| Raw data |

+++

/-
Copyright (c) 2026 the pub-hodgecm-mathlib formalisation cell (harness21).  Prover seat hodgecm-mathlib-LH4-p09 (g10) (VALVE hand, LEAD F0P6-plan (g14)
BATCH #88 (4)), Track B «K2-LIT» ∕ hLiu418 #184♮, ROAD Φ, the (K1b-W) cut of K2Liu-p14 (g4) 2026-09-04T22:32:01Z, file (KW1-d): THE DECAY LETTER OF THE
KIND-1 LINE WHITTAKER BLOCK — the archimedean line letter with its rate, the `n = 1` height face, and the `hdec₁` assembly.  THEOREMS ONLY.
-/
import Summits.HodgeConjecture.HodgeConjecture.Theorems.K2LiuSiegelEisensteinKindWDecay         -- ★ `hdec_of_letters` (generic `ι X n N`)
import Summits.HodgeConjecture.HodgeConjecture.Theorems.K2LiuSiegelEisensteinKindWArchDecay     -- ★ `decay_le_exp_neg_height_of_le` (generic block type `p`) + ★ G7
import Summits.HodgeConjecture.HodgeConjecture.Theorems.K2E1ArchWhittakerDecayUniformU2         -- ★ `exists_forall_norm_Gamma_inv_le`, `re_mem_Icc_of_mem_closedBall`, ★ `norm_mellin_expKernel_le`
import Summits.HodgeConjecture.HodgeConjecture.Theorems.K2LiuRankOneArchWhittakerMirrorTypes    -- ★ W1-arch `archLineWhittaker_eq`, `oddWhittaker_closedForm`, `whittaker_neg_weight_eq_conj` (types `±(2j+1)`)
import HarnessLib

/-!
# Crux `HLiu418`, KIND 1 (the pulled-back LINE family, `n := 1`), file (KW1-d) `K2LiuKindOneLineWhittakerDecay`: THE DECAY LETTER `hdec₁`

Cell `hodgecm-mathlib`, crux item hLiu418 = `stmt-HodgeConjecture-24832` (helper lane `--supports … --as helper`, count-neutral), route of record
`HCCMUnconditional`; squad K2 ∕ K2Liu, LEAD F0P6-plan (g14); line lead K2Liu-p14 (g4) ((K1b-W) FILE CUT 2026-09-04T22:32:01Z), K1 desk F0P2-p11 (g2).
THEOREMS ONLY (no `def`, no `instance`, no notation, no named-fact hypothesis, no `sorry`).

THE POINT.  The K1-b♮ assembly consumes, for the `n = 1` Whittaker block `A₁(μ,s,x)` of a pulled-back line family, the height-form Gaussian DECAY
letter in the bytes of ★ `K2LiuKindOneWeightsOfDecay.kindOne_weights_of_decay` (`hdecb`, read at `n := 1`):
`∀ z, 0 < re z → ∃ C a c a′ r, … ∀ μ s, dist s z < r → ∀ x, ‖A₁ μ s x‖ ≤ C·H(x)^a·(e^{−c·H(x)^{−a′}·τ₁ μ}·(1 + τ₁ μ)^{N})`, `H = adelicHeightGL (1+1) L ↑x`.
Exactly as for KIND W, it is assembled from three conversions, two of which are ★ and GENERIC and are only READ here at `n = 1`:
* §1 **the archimedean LINE letter with its rate** (new): the closed form of the rank-one archimedean Whittaker integral of the scalar type
  (★ `K2LiuRankOneArchWhittakerCentre.archLineWhittaker_eq`, ★ `…EvenHolomorphy.oddWhittaker_closedForm`)
  `CF(s,h) = Γ(s+1)⁻¹·√π·(−iπh·𝓜[K_h](s−½) − i·𝓜[K_h](s+½))`, `K_h(t) = e^{−t−π²h²∕t}`, obeys
  `‖CF(s,h)‖ ≤ C·(1 + |h|)·e^{−π|h|}` for `s` near any `z₀` with `re z₀ > ½` and ALL real `h` (★ `K2E1ArchWhittakerContinuation.norm_mellin_expKernel_le`
  twice — at `z := s` and `z := s + 1` — and `Γ⁻¹` bounded on the closed disc, ★ `exists_forall_norm_Gamma_inv_le`); rate `π` EXPOSED
  (`norm_archLineClosedForm_le_of_re_mem_Icc`, **`exists_forall_norm_archLineClosedForm_le`**); hence the scalar-type LINE Whittaker integrals
  `∫_ℝ f⁰_{s,k}(J·n(β)) e^{−2πihβ} dβ` themselves, `k : ℤ` the archimedean type BY VALUE: `k = 1` (`exists_forall_norm_archLineWhittaker_le`, ★ `archLineWhittaker_eq`),
  `k = −1` (`…_neg_le`, ★ `whittaker_neg_weight_eq_conj`), odd `k = ±(2j+1)` with the EVEN integrals `V_{m+1}` (`m < j`) kept BY VALUE as an additive term
  (`exists_forall_norm_oddWhittaker_le`, `…_neg_le`, ★ `oddWhittaker_closedForm`).
* §2 **the `n = 1` height face** (★ `K2LiuSiegelEisensteinKindWArchDecay.decay_le_exp_neg_height_of_le` READ at block type `p := Fin 1`, scalar currency):
  for `H₁ = U(J₁)`, `J₁ ∈ M_2(E)`, complex places `w σ`, frames and movers with entries `≤ M` and ANY Iwasawa block decomposition with (1×1) corner `y σ`,
  and non-negative reals `t σ` (read `t σ = ½|μ|_σ`): `∏_σ e^{−2π t_σ ‖y_σ‖²} ≤ e^{−c₁ ‖h‖^{−2} τ}` for every `τ ≤ Σ_σ t_σ`, AND the polynomial face
  `∏_σ (1 + t_σ ‖y_σ‖²)^k ≤ C₂^k ‖h‖^{2·#S·k} (1 + Σ_σ t_σ)^{#S·k}` (★ G7-B `block_entry_bounds`) — **`lineDecay_le_exp_neg_height`**, **`prod_one_add_mul_normSq_pow_le_height`**.
* §3 **`hdec₁_of_letters`** (★ `K2LiuSiegelEisensteinKindWDecay.hdec_of_letters` READ at `n := 1`, `N := 1 + 1`): for 1×1 indices `mat μ` the determinant IS the entry,
  so the defect reads `∏_{w∣∞} (1 + |mat μ 0 0|_w⁻¹)^{N′}` and `hdet0` reads `mat μ 0 0 = 0 → A μ s x = 0`; with the support letter `hsupp₁` ((KW1-c)) the
  height-currency local letter `hloc₁` gives the `hdec₁` bytes VERBATIM (`N_W = N₁ + [L:ℚ]·N′·#{w∣∞}`).
WHAT IS NOT HERE: the `h`-decay of the EVEN integrals `V_m` (types `|k| ≥ 3`; ★ holomorphy only) — an edition 2 item if the pulled-back family carries such
types at `∞`; the Iwasawa-point reading of the local Whittaker function (line lead's (KW1-b) per-place presentation); the finite-place polynomial letter.
References: [Bump1997] §1.6, §3.7; [Garrett2018] §1.10; [MoeglinWaldspurger1995] I.2.2, II.1.5, II.1.7, IV.1.9; [Shimura1997] §18.4 Prop. 18.14, §A3; [BorelJacquet1979] §1.2.
HONEST LABEL.  Count-neutral helper, hypothesis-first where it assembles; closes no socket: `HC_CM` is proved only modulo the 7 printed citations (2 remaining
named inputs: hLiu418 = `stmt-HodgeConjecture-24832`, h413 = `stmt-HodgeConjecture-24833`) until rung 0 closes.
-/

set_option autoImplicit false
set_option linter.dupNamespace false -- the mandated namespace repeats `HodgeConjecture.HodgeConjecture`

noncomputable section

namespace Summit.HodgeConjecture.HodgeConjecture.Cruxes.HLiu418.K2LiuKindOneLineWhittakerDecay

open MeasureTheory Set Filter Topology
open scoped BigOperators

open Summit.HodgeConjecture.HodgeConjecture.Cruxes.H413.K2E1ArchWhittakerContinuation (norm_mellin_expKernel_le)
open Summit.HodgeConjecture.HodgeConjecture.Cruxes.H413.K2E1ArchWhittakerDecayUniformU2 (exists_forall_norm_Gamma_inv_le re_mem_Icc_of_mem_closedBall
  setIntegral_stripMajorant_nonneg)
open Summit.HodgeConjecture.HodgeConjecture.Cruxes.HLiu418.K2LiuArchInducedTubeDefs (archScalarSection)
open Summit.HodgeConjecture.HodgeConjecture.Cruxes.HLiu418.K2LiuRankOneArchWhittakerCentre (archLineWhittaker_eq)
open Summit.HodgeConjecture.HodgeConjecture.Cruxes.HLiu418.K2LiuRankOneArchWhittakerEvenHolomorphy (oddWhittaker_closedForm)
open Summit.HodgeConjecture.HodgeConjecture.Cruxes.HLiu418.K2LiuRankOneArchWhittakerMirrorTypes (whittaker_neg_weight_eq_conj)
open scoped ComplexConjugate

/-! ## §1 The archimedean LINE letter with its rate `π` -/

section ArchLine

/-- `√(π²h²) = π·|h|` — the decay exponent `√A` of ★ `norm_mellin_expKernel_le` at `A = π²h²`. [folklore] -/
theorem sqrt_pi_sq_mul_sq (h : ℝ) : Real.sqrt (Real.pi ^ 2 * h ^ 2) = Real.pi * |h| := by
  rw [show Real.pi ^ 2 * h ^ 2 = (Real.pi * h) ^ 2 by ring, Real.sqrt_sq_eq_abs, abs_mul, abs_of_pos Real.pi_pos]

/-- **STRIP BOUND FOR THE LINE CLOSED FORM**: for `½ < x₀ ≤ re s ≤ x₁` and every real `h`,
`‖Γ(s+1)⁻¹·√π·(−iπh·𝓜[K_h](s−½) − i·𝓜[K_h](s+½))‖ ≤ ‖Γ(s+1)⁻¹‖·√π·I(x₀,x₁+1)·(π|h| + 1)·e^{−π|h|}`, `I` the strip constant of
★ `norm_mellin_expKernel_le` (used at `z := s` and at `z := s + 1`, `A = π²h²`, `√A = π|h|`). [cite: Bump1997, §1.6, §3.7] [cite: Garrett2018, §1.10] -/
theorem norm_archLineClosedForm_le_of_re_mem_Icc {x₀ x₁ : ℝ} (hx₀ : 1 / 2 < x₀) {s : ℂ} (h₀ : x₀ ≤ s.re) (h₁ : s.re ≤ x₁) (h : ℝ) :
    ‖(Complex.Gamma (s + 1))⁻¹ * ((Real.sqrt Real.pi : ℝ) : ℂ) *
        (-(Real.pi * Complex.I * h) * mellin (fun t : ℝ => Complex.exp (-(t : ℂ) - ((Real.pi ^ 2 * h ^ 2 : ℝ) : ℂ) / (t : ℂ))) (s - 1 / 2) -
          Complex.I * mellin (fun t : ℝ => Complex.exp (-(t : ℂ) - ((Real.pi ^ 2 * h ^ 2 : ℝ) : ℂ) / (t : ℂ))) (s + 1 / 2))‖ ≤
      ‖(Complex.Gamma (s + 1))⁻¹‖ * Real.sqrt Real.pi *
        (∫ u in Ioi (0 : ℝ), (u ^ (x₀ - 3 / 2) + u ^ (x₁ + 1 - 3 / 2)) * Real.exp (-(3 / 4 * u))) * (Real.pi * |h| + 1) * Real.exp (-(Real.pi * |h|)) := by
  set I₀ : ℝ := ∫ u in Ioi (0 : ℝ), (u ^ (x₀ - 3 / 2) + u ^ (x₁ + 1 - 3 / 2)) * Real.exp (-(3 / 4 * u)) with hI₀
  have hI : 0 ≤ I₀ := setIntegral_stripMajorant_nonneg _ _
  have hA : (0 : ℝ) ≤ Real.pi ^ 2 * h ^ 2 := by positivity
  -- the two Mellin terms on the strip `x₀ ≤ re z ≤ x₁ + 1`
  have hm₁ : ‖mellin (fun t : ℝ => Complex.exp (-(t : ℂ) - ((Real.pi ^ 2 * h ^ 2 : ℝ) : ℂ) / (t : ℂ))) (s - 1 / 2)‖ ≤ I₀ * Real.exp (-(Real.pi * |h|)) := by
    have hm := norm_mellin_expKernel_le (A := Real.pi ^ 2 * h ^ 2) (x₁ := x₁ + 1) hA hx₀ (z := s) h₀ (by linarith)
    rwa [sqrt_pi_sq_mul_sq] at hm
  have hm₂ : ‖mellin (fun t : ℝ => Complex.exp (-(t : ℂ) - ((Real.pi ^ 2 * h ^ 2 : ℝ) : ℂ) / (t : ℂ))) (s + 1 / 2)‖ ≤ I₀ * Real.exp (-(Real.pi * |h|)) := by
    have hre : (s + 1).re = s.re + 1 := by simp
    have hm := norm_mellin_expKernel_le (A := Real.pi ^ 2 * h ^ 2) (x₁ := x₁ + 1) hA hx₀ (z := s + 1) (by rw [hre]; linarith)
      (by rw [hre]; linarith)
    rwa [sqrt_pi_sq_mul_sq, show (s + 1 - 1 / 2 : ℂ) = s + 1 / 2 by ring] at hm
  -- the bracket
  have hbr : ‖-(Real.pi * Complex.I * h) * mellin (fun t : ℝ => Complex.exp (-(t : ℂ) - ((Real.pi ^ 2 * h ^ 2 : ℝ) : ℂ) / (t : ℂ))) (s - 1 / 2) -
        Complex.I * mellin (fun t : ℝ => Complex.exp (-(t : ℂ) - ((Real.pi ^ 2 * h ^ 2 : ℝ) : ℂ) / (t : ℂ))) (s + 1 / 2)‖ ≤
      I₀ * (Real.pi * |h| + 1) * Real.exp (-(Real.pi * |h|)) := by
    refine (norm_sub_le _ _).trans ?_
    rw [norm_mul, norm_mul, norm_neg, Complex.norm_I, one_mul]
    have hπh : ‖(Real.pi : ℂ) * Complex.I * (h : ℂ)‖ = Real.pi * |h| := by
      rw [norm_mul, norm_mul, Complex.norm_I, mul_one, Complex.norm_real, Complex.norm_real, Real.norm_of_nonneg Real.pi_pos.le,
        Real.norm_eq_abs]
    rw [hπh]
    have hπh0 : 0 ≤ Real.pi * |h| := by positivity
    calc Real.pi * |h| * ‖mellin (fun t : ℝ => Complex.exp (-(t : ℂ) - ((Real.pi ^ 2 * h ^ 2 : ℝ) : ℂ) / (t : ℂ))) (s - 1 / 2)‖ +
          ‖mellin (fun t : ℝ => Complex.exp (-(t : ℂ) - ((Real.pi ^ 2 * h ^ 2 : ℝ) : ℂ) / (t : ℂ))) (s + 1 / 2)‖
        ≤ Real.pi * |h| * (I₀ * Real.exp (-(Real.pi * |h|))) + I₀ * Real.exp (-(Real.pi * |h|)) :=
          add_le_add (mul_le_mul_of_nonneg_left hm₁ hπh0) hm₂
      _ = I₀ * (Real.pi * |h| + 1) * Real.exp (-(Real.pi * |h|)) := by ring
  calc ‖(Complex.Gamma (s + 1))⁻¹ * ((Real.sqrt Real.pi : ℝ) : ℂ) *
        (-(Real.pi * Complex.I * h) * mellin (fun t : ℝ => Complex.exp (-(t : ℂ) - ((Real.pi ^ 2 * h ^ 2 : ℝ) : ℂ) / (t : ℂ))) (s - 1 / 2) -
          Complex.I * mellin (fun t : ℝ => Complex.exp (-(t : ℂ) - ((Real.pi ^ 2 * h ^ 2 : ℝ) : ℂ) / (t : ℂ))) (s + 1 / 2))‖
      = ‖(Complex.Gamma (s + 1))⁻¹‖ * Real.sqrt Real.pi *
        ‖-(Real.pi * Complex.I * h) * mellin (fun t : ℝ => Complex.exp (-(t : ℂ) - ((Real.pi ^ 2 * h ^ 2 : ℝ) : ℂ) / (t : ℂ))) (s - 1 / 2) -
          Complex.I * mellin (fun t : ℝ => Complex.exp (-(t : ℂ) - ((Real.pi ^ 2 * h ^ 2 : ℝ) : ℂ) / (t : ℂ))) (s + 1 / 2)‖ := by
        rw [norm_mul, norm_mul, Complex.norm_real, Real.norm_of_nonneg (Real.sqrt_nonneg _)]
    _ ≤ ‖(Complex.Gamma (s + 1))⁻¹‖ * Real.sqrt Real.pi * (I₀ * (Real.pi * |h| + 1) * Real.exp (-(Real.pi * |h|))) := by gcongr
    _ = _ := by ring

/-- **THE ARCHIMEDEAN LINE LETTER, LOCALLY UNIFORM IN `s`, RATE `π` EXPOSED**: for `re z₀ > ½` there are `C ≥ 0` and `r > 0` (`r = (re z₀ − ½)∕2`) with
`‖Γ(s+1)⁻¹·√π·(−iπh·𝓜[K_h](s−½) − i·𝓜[K_h](s+½))‖ ≤ C·(1 + |h|)·e^{−π|h|}` for all `s` with `dist s z₀ < r` and ALL real `h`
(§1 strip bound on the closed disc; `Γ(s+1)⁻¹` bounded there, ★ `exists_forall_norm_Gamma_inv_le`). [cite: Bump1997, §1.6, §3.7] [cite: Garrett2018, §1.10] -/
theorem exists_forall_norm_archLineClosedForm_le {z₀ : ℂ} (hz₀ : 1 / 2 < z₀.re) :
    ∃ C r : ℝ, 0 ≤ C ∧ 0 < r ∧ ∀ s : ℂ, dist s z₀ < r → ∀ h : ℝ,
      ‖(Complex.Gamma (s + 1))⁻¹ * ((Real.sqrt Real.pi : ℝ) : ℂ) *
          (-(Real.pi * Complex.I * h) * mellin (fun t : ℝ => Complex.exp (-(t : ℂ) - ((Real.pi ^ 2 * h ^ 2 : ℝ) : ℂ) / (t : ℂ))) (s - 1 / 2) -
            Complex.I * mellin (fun t : ℝ => Complex.exp (-(t : ℂ) - ((Real.pi ^ 2 * h ^ 2 : ℝ) : ℂ) / (t : ℂ))) (s + 1 / 2))‖ ≤
        C * (1 + |h|) * Real.exp (-(Real.pi * |h|)) := by
  set r : ℝ := (z₀.re - 1 / 2) / 2 with hr
  have hr0 : 0 < r := by rw [hr]; linarith
  have hx₀ : 1 / 2 < z₀.re - r := by rw [hr]; linarith
  -- `Γ(s+1)⁻¹` on the closed disc `B̄(z₀ + 1, r)`
  obtain ⟨CΓ, hCΓ0, hCΓ⟩ := exists_forall_norm_Gamma_inv_le (isCompact_closedBall (z₀ + 1) r)
  set I₀ : ℝ := ∫ u in Ioi (0 : ℝ), (u ^ (z₀.re - r - 3 / 2) + u ^ (z₀.re + r + 1 - 3 / 2)) * Real.exp (-(3 / 4 * u)) with hI₀
  have hI : 0 ≤ I₀ := setIntegral_stripMajorant_nonneg _ _
  refine ⟨CΓ * Real.sqrt Real.pi * I₀ * (Real.pi + 1), r, by positivity, hr0, fun s hs h => ?_⟩
  have hs' : s ∈ Metric.closedBall z₀ r := Metric.mem_closedBall.2 (le_of_lt hs)
  obtain ⟨h₀, h₁⟩ := re_mem_Icc_of_mem_closedBall hs'
  have hΓ : ‖(Complex.Gamma (s + 1))⁻¹‖ ≤ CΓ := hCΓ (s + 1) (by
    rw [Metric.mem_closedBall, dist_eq_norm, show s + 1 - (z₀ + 1) = s - z₀ by ring, ← dist_eq_norm]; exact le_of_lt hs)
  have habs : 0 ≤ |h| := abs_nonneg h
  have hpoly : Real.pi * |h| + 1 ≤ (Real.pi + 1) * (1 + |h|) := by nlinarith [Real.pi_pos, habs]
  calc _ ≤ ‖(Complex.Gamma (s + 1))⁻¹‖ * Real.sqrt Real.pi * I₀ * (Real.pi * |h| + 1) * Real.exp (-(Real.pi * |h|)) :=
        norm_archLineClosedForm_le_of_re_mem_Icc hx₀ h₀ h₁ h
    _ ≤ CΓ * Real.sqrt Real.pi * I₀ * ((Real.pi + 1) * (1 + |h|)) * Real.exp (-(Real.pi * |h|)) := by gcongr
    _ = CΓ * Real.sqrt Real.pi * I₀ * (Real.pi + 1) * (1 + |h|) * Real.exp (-(Real.pi * |h|)) := by ring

+++

| What to produce |
Whenever a line in the entries holds the word "named", copy that line.

| Expected answer |
THEOREMS ONLY (no `def`, no `instance`, no notation, no named-fact hypothesis, no `sorry`).
named inputs: hLiu418 = `stmt-HodgeConjecture-24832`, h413 = `stmt-HodgeConjecture-24833`) until rung 0 closes.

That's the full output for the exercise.